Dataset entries

import Mathlib
import HarnessLib
import HarnessLib.Audit.Tags

/-!
# QuantumFields / YangMills — single-scale plaquette-polymer activities are not small at weak coupling
(solo seat `solo-QuantumFields-informed`, session 3; the seat's PLAN.md §5 row 19, CLAIMS C6)

An elementary SCREEN for a recurring class of claimed proofs of the lattice Yang–Mills mass gap.
A single-scale polymer expansion in the plaquette activity `K_p(U) = W_p(U) - 1` of the Wilson
weight `W_p(U) = c · exp (β · f U)` (`f = Re tr ρ / N`, any normalisation `c > 0`) converges by the
Kotecký–Preiss criterion when `sup_U |K_p(U)|` is small — this is the strong-coupling (small `β`)
cluster expansion of Osterwalder–Seiler, Ann. Phys. 110 (1978) 440, §§2–4. The claimed proof
arXiv:2506.00284 (2025; under no adjudication here beyond this remark) runs exactly this expansion
at LARGE `β`, asserting `sup |K_p| ≤ e^{-m}` with `m = O(β)` "for β ≫ 1" (its §4.2–4.3, App. A) and
convergence "for β > 630". The theorems below record why no such bound can hold under any
normalisation: two plaquette weights whose `f`-values differ by `δ` differ by the factor
`exp (β δ)`, and two positive numbers differing by a factor `> 3` cannot both lie within `1/2` of `1`
(`abs_sub_one_gt_half_of_three_mul_lt`). For the `SU(3)` Wilson weight `δ = 3/2` (identity versus a
centre element: `f = Re tr / 3` takes the values `1` and `-1/2`), so `sup |K_p| > 1/2` for every `β ≥ 1`
(`plaquetteActivity_gt_half`), the Kotecký–Preiss ratio `12 e² · sup|K_p|` of loc. cit. App. A.3
(at most `(12e)ⁿ` connected polymers of size `n`, weight `eⁿ`) exceeds `44`
(`koteckyPreissRatio_gt`), and the majorising geometric series diverges
(`not_summable_koteckyPreiss_majorant`). Nothing here is specific to gauge theory; the point is
that the obstruction is normalisation-free and kernel-checked, so that the class "single-scale
plaquette-polymer expansion at weak coupling" can be screened mechanically.

No facts, no axioms beyond the standard three, no `sorry`.
-/

namespace Summit.QuantumFields.YangMills.Theorems

open Real

/-! ### Two positive reals a factor `> 3` apart are not both within `1/2` of `1` -/

/-- If `3 b < a` then `|a - 1| > 1/2` or `|b - 1| > 1/2` (for `b > 0` this says: two positive reals a
factor `> 3` apart are not both within `1/2` of `1`). -/
theorem abs_sub_one_gt_half_of_three_mul_lt {a b : ℝ} (h : 3 * b < a) :
    1 / 2 < |a - 1| ∨ 1 / 2 < |b - 1| := by
  by_contra hcon
  push Not at hcon
  obtain ⟨ha, hb'⟩ := hcon
  have h1 : a ≤ 3 / 2 := by linarith [(abs_le.mp ha).2]
  have h2 : 1 / 2 ≤ b := by linarith [(abs_le.mp hb').1]
  linarith

/-! ### The plaquette-activity obstruction -/

/-- For a weight `W = c · exp (β f)` with ANY normalisation `c > 0`: if `exp (β (f u - f v)) > 3`
for two configurations `u, v`, then `|W u - 1| > 1/2` or `|W v - 1| > 1/2`; in particular
`sup |W - 1| > 1/2`. -/
theorem plaquetteActivity_gt_half_of_exp_gt {G : Type*} (f : G → ℝ) {c β : ℝ} (hc : 0 < c)
    {u v : G} (h : 3 < Real.exp (β * (f u - f v))) :
    1 / 2 < |c * Real.exp (β * f u) - 1| ∨ 1 / 2 < |c * Real.exp (β * f v) - 1| := by
  apply abs_sub_one_gt_half_of_three_mul_lt
  have hfac : c * Real.exp (β * f u)
      = (c * Real.exp (β * f v)) * Real.exp (β * (f u - f v)) := by
    rw [mul_assoc, ← Real.exp_add]; ring_nf
  rw [hfac]
  have hpos : 0 < c * Real.exp (β * f v) := by positivity
  nlinarith [hpos, h]

/-- `exp (3/2) > 3`: from `exp x ≥ 1 + x` at `x = 3/4`, squared. -/
theorem three_lt_exp_three_halves : (3 : ℝ) < Real.exp (3 / 2) := by
  have h := Real.add_one_le_exp (3 / 4 : ℝ)
  have hsq : Real.exp (3 / 2 : ℝ) = Real.exp (3 / 4) * Real.exp (3 / 4) := by
    rw [← Real.exp_add]; norm_num
  rw [hsq]
  nlinarith [h, Real.exp_pos (3 / 4 : ℝ)]

/-- **The screen, quantitative form.** If the one-plaquette function `f` takes two values at least
`3/2` apart (the `SU(3)` Wilson case `f = Re tr / 3`: `f 1 = 1`, `f ω = -1/2` at a centre element `ω`)
and `β ≥ 1`, then under every normalisation `c > 0` the polymer activity `K = c · exp (β f) - 1` has
`sup |K| > 1/2`, witnessed at `u` or `v`. -/
theorem plaquetteActivity_gt_half {G : Type*} (f : G → ℝ) {c β : ℝ} (hc : 0 < c) (hβ : 1 ≤ β)
    {u v : G} (huv : 3 / 2 ≤ f u - f v) :
    1 / 2 < |c * Real.exp (β * f u) - 1| ∨ 1 / 2 < |c * Real.exp (β * f v) - 1| := by
  apply plaquetteActivity_gt_half_of_exp_gt f hc
  calc (3 : ℝ) < Real.exp (3 / 2) := three_lt_exp_three_halves
    _ ≤ Real.exp (β * (f u - f v)) := by
        apply Real.exp_le_exp.mpr
        nlinarith [hβ, huv]

/-- The same for the tree's Wilson plaquette density `exp (-β (N - Re tr ρ(U_p)))` (the integrand of
`wilsonWeight` in `Literature/…/ConstructiveQFTWave0.lean`, one plaquette): for a matrix representation
`ρ` and two group elements whose characters differ by at least `3/2` in real part (for `SU(3)`
fundamental: `Re tr 1 = 3`, `Re tr ω = -3/2`), at every `β ≥ 1` and under every normalisation `c > 0`
the plaquette activity exceeds `1/2` in absolute value at one of them. -/
theorem wilsonPlaquetteActivity_gt_half {G : Type*} [Group G] {N : ℕ}
    (ρ : G →* Matrix (Fin N) (Fin N) ℂ) {c β : ℝ} (hc : 0 < c) (hβ : 1 ≤ β) {u v : G}
    (huv : 3 / 2 ≤ (ρ u).trace.re - (ρ v).trace.re) :
    1 / 2 < |c * Real.exp (-β * ((N : ℝ) - (ρ u).trace.re)) - 1| ∨
      1 / 2 < |c * Real.exp (-β * ((N : ℝ) - (ρ v).trace.re)) - 1| := by
  have h := plaquetteActivity_gt_half (fun g : G => (ρ g).trace.re - (N : ℝ)) hc hβ
    (u := u) (v := v) (by simpa using huv)
  have hu : -β * ((N : ℝ) - (ρ u).trace.re) = β * ((ρ u).trace.re - (N : ℝ)) := by ring
  have hv : -β * ((N : ℝ) - (ρ v).trace.re) = β * ((ρ v).trace.re - (N : ℝ)) := by ring
  rw [hu, hv]
  exact h

/-! ### Consequence for the Kotecký–Preiss bookkeeping of loc. cit. -/

/-- With at most `(12e)ⁿ` connected polymers of size `n` and Kotecký–Preiss weight `eⁿ` (`α = 1`),
the convergence ratio is `12 e² · sup|K|`; once `sup |K| > 1/2` it exceeds `44`. -/
theorem koteckyPreissRatio_gt {s : ℝ} (hs : 1 / 2 < s) :
    44 < 12 * Real.exp 1 * Real.exp 1 * s := by
  have he : 2.7182818283 < Real.exp 1 := Real.exp_one_gt_d9
  have he0 : 0 < Real.exp 1 := Real.exp_pos 1
  nlinarith [he, he0, hs, mul_pos he0 he0]

/-- … and the majorising geometric series `∑ₙ (12e · e · sup|K|)ⁿ` diverges. -/
theorem not_summable_koteckyPreiss_majorant {s : ℝ} (hs : 1 / 2 < s) :
    ¬ Summable (fun n : ℕ => (12 * Real.exp 1 * Real.exp 1 * s) ^ n) := by
  rw [summable_geometric_iff_norm_lt_one, Real.norm_eq_abs]
  have h := koteckyPreissRatio_gt hs
  have : (44 : ℝ) < |12 * Real.exp 1 * Real.exp 1 * s| := lt_of_lt_of_le h (le_abs_self _)
  linarith

/-- **Audit root of this file** (an item-free solo file exposes its content to the obligation-graph
audit as one proved proposition; same device as `AnatomyEquivalence` / `HandoverReduction`). It reads:
for every configuration space `G`, one-plaquette function `f` with two values at least `3/2` apart,
normalisation `c > 0` and coupling `β ≥ 1`, the polymer activity `c · exp (β f) - 1` exceeds `1/2` in
absolute value somewhere (abstractly, and for the tree's Wilson density `exp (-β (N - Re tr ρ U))`), and
then the Kotecký–Preiss majorant `∑ₙ (12e · e · sup|K|)ⁿ` diverges — so no single-scale plaquette-polymer
expansion is in its Kotecký–Preiss regime at weak coupling. -/
abbrev PlaquetteActivityObstruction : Prop :=
  (∀ (G : Type) (f : G → ℝ) (c β : ℝ), 0 < c → 1 ≤ β → ∀ u v : G, 3 / 2 ≤ f u - f v →
      1 / 2 < |c * Real.exp (β * f u) - 1| ∨ 1 / 2 < |c * Real.exp (β * f v) - 1|) ∧
    (∀ (G : Type) [Group G] (N : ℕ) (ρ : G →* Matrix (Fin N) (Fin N) ℂ) (c β : ℝ), 0 < c → 1 ≤ β →
      ∀ u v : G, 3 / 2 ≤ (ρ u).trace.re - (ρ v).trace.re →
        1 / 2 < |c * Real.exp (-β * ((N : ℝ) - (ρ u).trace.re)) - 1| ∨
          1 / 2 < |c * Real.exp (-β * ((N : ℝ) - (ρ v).trace.re)) - 1|) ∧
    ∀ s : ℝ, 1 / 2 < s → ¬ Summable (fun n : ℕ => (12 * Real.exp 1 * Real.exp 1 * s) ^ n)

/-- `PlaquetteActivityObstruction` holds: it is `plaquetteActivity_gt_half`, its Wilson-density form
`wilsonPlaquetteActivity_gt_half`, and `not_summable_koteckyPreiss_majorant`. -/
theorem PlaquetteActivityObstruction_holds : PlaquetteActivityObstruction :=
  ⟨fun _G f _c _β hc hβ _u _v huv => plaquetteActivity_gt_half f hc hβ huv,
    fun _G _ _N ρ _c _β hc hβ _u _v huv => wilsonPlaquetteActivity_gt_half ρ hc hβ huv,
    fun _s hs => not_summable_koteckyPreiss_majorant hs⟩

end Summit.QuantumFields.YangMills.Theorems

— WHAT IS NEEDED —
When you reach the line with "says: two positive reals a" in the records above, start writing out lines exactly, and stop once the line with "have h := Real.add_one_le_exp (3 / 4 : ℝ)" has been written; include nothing else.

— WRITTEN RESPONSE —
/-- If `3 b < a` then `|a - 1| > 1/2` or `|b - 1| > 1/2` (for `b > 0` this says: two positive reals a
factor `> 3` apart are not both within `1/2` of `1`). -/
theorem abs_sub_one_gt_half_of_three_mul_lt {a b : ℝ} (h : 3 * b < a) :
    1 / 2 < |a - 1| ∨ 1 / 2 < |b - 1| := by
  by_contra hcon
  push Not at hcon
  obtain ⟨ha, hb'⟩ := hcon
  have h1 : a ≤ 3 / 2 := by linarith [(abs_le.mp ha).2]
  have h2 : 1 / 2 ≤ b := by linarith [(abs_le.mp hb').1]
  linarith

/-! ### The plaquette-activity obstruction -/

/-- For a weight `W = c · exp (β f)` with ANY normalisation `c > 0`: if `exp (β (f u - f v)) > 3`
for two configurations `u, v`, then `|W u - 1| > 1/2` or `|W v - 1| > 1/2`; in particular
`sup |W - 1| > 1/2`. -/
theorem plaquetteActivity_gt_half_of_exp_gt {G : Type*} (f : G → ℝ) {c β : ℝ} (hc : 0 < c)
    {u v : G} (h : 3 < Real.exp (β * (f u - f v))) :
    1 / 2 < |c * Real.exp (β * f u) - 1| ∨ 1 / 2 < |c * Real.exp (β * f v) - 1| := by
  apply abs_sub_one_gt_half_of_three_mul_lt
  have hfac : c * Real.exp (β * f u)
      = (c * Real.exp (β * f v)) * Real.exp (β * (f u - f v)) := by
    rw [mul_assoc, ← Real.exp_add]; ring_nf
  rw [hfac]
  have hpos : 0 < c * Real.exp (β * f v) := by positivity
  nlinarith [hpos, h]

/-- `exp (3/2) > 3`: from `exp x ≥ 1 + x` at `x = 3/4`, squared. -/
theorem three_lt_exp_three_halves : (3 : ℝ) < Real.exp (3 / 2) := by
  have h := Real.add_one_le_exp (3 / 4 : ℝ)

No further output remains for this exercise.